Few questions. Where does the service factor come into play? To find the current of the heater how do we know we have to decide by 1.732? What table should I be using for the breaker?

 

[hoody32]

Spoiler: Calcs - I am not even 100% sure of mine

1 HP = 2.1 Amps (FLC) ------------------------ Overloads Service factor 1.15 - 430.32 = 1.9 x 1.25


1 HP = 2.1 Amps (FLC) ------------------------ Overloads Service factor 1.15 - 430.32= 1.9 x 1.25


5 HP = 7.6 Amps (FLC) ------------------------ Overloads Service factor 1.15 - 430.32= 6.9 x 1.25


10 HP = 14 Amps (FLC) ------------------------ Overloads Service factor 1.15 - 430.32= 13 x 1.25


15KW = 15000/ (1.732*480) = 18.04 Amps

125% Largest Motor

14X1.25 = 17.5 Amps


Plus Others
17.5
2.1
2.1
7.6
18.04

Total = 47.34 Amps

30C ambient = 100% Table 310.15 B 2A

8 AWG CU is good for 50 amps =- 75c Column of Table 310.15 B 2B

GFP- Short Protection Table 430.52

47.34 X 250% = 118.35 Amps

Round down to standard size in Table 240.6 A


110 Amp breaker

My first calculation was a total of 47 amps

 

[mikeames]

Few questions. Where does the service factor come into play? To find the current of the heater how do we know we have to decide by 1.732? What table should I be using for the breaker?
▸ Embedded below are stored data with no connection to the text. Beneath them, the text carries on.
import Literature.Probability.RandomPlanarGeometry.HexSAWSurfaceWallRenewalSixStep
import Literature.Probability.RandomPlanarGeometry.HexSAWSurfaceWallRenewalExcessLimit
import Literature.Probability.RandomPlanarGeometry.HexSAWSurfaceWallRenewalTenThree
import HarnessLib

/-!
# Rigidity of the six-step law: the equality case `6 · v = n` and the census `N_{3k,k} = 1`

For the self-avoiding walk on the honeycomb lattice (brick-wall frame) in the half-plane `Y ≤ 0`, the six-step law
`six_mul_visits_le` of `HexSAWSurfaceWallRenewalSixStep` bounds the surface visits of an IRREDUCIBLE POSITIVE WALL BRIDGE
(`ipwb n`: a positive wall bridge with no wall-renewal time in `[1, n)`; `n ≥ 4`) by `6 · visits n ω ≤ n`.  This module
decides its EQUALITY CASE and counts it:

* `eq_hook_of_six_mul_visits_eq : ω ∈ ipwb n → 4 ≤ n → 6 * visits n ω = n → (n = 6 ∧ ω = Six.dw) ∨ ∃ k, 2 ≤ k ∧ n = 6 * k ∧ ω = hook k`
  — equality holds only for the dip excursion (`n = 6`) and the HOOK STAIRCASES `hook k` (`n = 6k`, `k ≥ 2`; tables `hookTabX`,
  `hookTabY`, `hook k = Tab.walk (6 k) (hookTabX k) (hookTabY k)`):
  `(0,0) → … → (2k−1,0) ↓ (2k−1,−1) ← … ← (2,−1) ↓ (2,−2) → … → (2k,−2) ↑ (2k,−1) → (2k+1,−1) ↑ (2k+1,0) → (2k+2,0)`;
* `hook_mem_ipwb`, `visits_hook` — conversely every hook staircase is an irreducible positive wall bridge of length `6k` with `k`
  visits, so the law is attained at every length `6k` (`six_mul_visits_eq_iff`);
* `filter_six_mul_visits_eq_singleton_hook`, `filter_six_mul_visits_eq_singleton_dw`, `card_filter_six_mul_visits_eq` — the
  census of the equality case: `#{ω ∈ ipwb n : 6 · visits n ω = n} = [6 ∣ n]` for every `n ≥ 1`; in the notation
  `N_{s,v} := #{ω ∈ ipwb (2s) : visits = v}` of the irreducible two-variable census, `N_{3k,k} = 1` for every `k ≥ 1` (the top
  non-empty diagonal `s = 3v` carries exactly one block per order);
* §1 the SLACK FORM of the six-step law (the bookkeeping of `six_mul_visits_le` with the slack retained; `X_n = ω n 0`, `v = visits`):
  `2v + 2 ≤ X_n`, `X_n + 4v ≤ n + 2`, `X_n + #down + 4v ≤ n + 4`, `#down + 6v ≤ n + 2`, `#up = #down` (`eq_case_counts`:
  equality forces `3 X_n = n + 6` and `1 ≤ #down = #up ≤ 2`).

Proof.  Between vertical steps the walk moves along a row and, by self-avoidance, each such HORIZONTAL RUN is monotone
(`run_affine`); the height at time `t` is `#{up steps < t} − #{down steps < t}` (`apply_one_eq_card_sub`).  ONE down step (§3,
`eq_six_of_card_stepsD_eq_one`): the three runs go right (a leftward run on row `−1` would re-enter the initial wall run, a leftward
final run would end left of an earlier column), so `X_n = n − 2` and `3 X_n = n + 6` gives `n = 6`, where `ipwb 6 = {dip}`
(`ipwb_six_eq_singleton`).  TWO down steps at times `p < q`, up steps at `r < s` (§5, `profile_two`): the profile `D U D U` has a
wall-renewal time right after its first return to the wall (`dudu_false`); in the profile `D D U U` one has `v = p/2 + (n − s)/2` and
`X_s = p + 2`, the runs on rows `−1`, `−2` have forced directions, and `6v = n` pins `q + 1 = 2p`, `r + 1 = 3p`, `s = r + 2`,
`n = s + 2`, i.e. the hook with `2k = p + 1` (`dduu_hook`, table identification `hook_table`); a leftward third run makes the final
run cross the column of the third run's start at a time `τ ≤ n` which is a wall-renewal time if `τ < n`, while `τ = n` forces an odd
column under the second down step or a wall-renewal time at `2` (`dduu_left_false`).  The hook facts (§6, `hook_facts`) are checked on
the seven affine pieces of the tables (`hook_cases`); irreducibility (`hook_mem_ipwb`): an interior visit time `t ≤ 2k − 2` is not a
renewal time because the walk is back at column `2 ≤ t` at time `4k − 3 > t`.

OURS: the classification and the census value prove the lane conjecture «`6·visits = n` iff `n = 6k` and `ω = H_k`»
(FINDING-HEX-WALL-SIX-STEP-LAW §3, data `k ≤ 5`).  The printed sources carry the renewal / irreducible-bridge structure
(Madras–Slade §4.2 and Definition 1.2.4; Kesten), the brickwork frame of the honeycomb lattice (Enting–Jensen Fig. 7.10) and the
surface-visit statistic (Beaton et al. §3.1) — none states this classification; the model is Madras–Slade's remark that an
irreducible bridge of span `L` has at least `3L` steps (§4.2, p. 94).  No `set_option maxHeartbeats` budget line is used.
-/
namespace Literature.Probability.RandomPlanarGeometry.SAW.HexBW.Wall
430.32 is the overloads. That's where service factor comes in. You take the name plate (FLA)

Its 3 Phase heater so to find current you have to remember that the current is supplied and returned on all three phases unlike a single phase. 1.732 is the square root of three. Memorize it. We could explain why that is but that's a different topic. Additionally after a while you will memorize 360 and 831 those numbers are 1.732 X the common three phase voltages such as 208 and 480.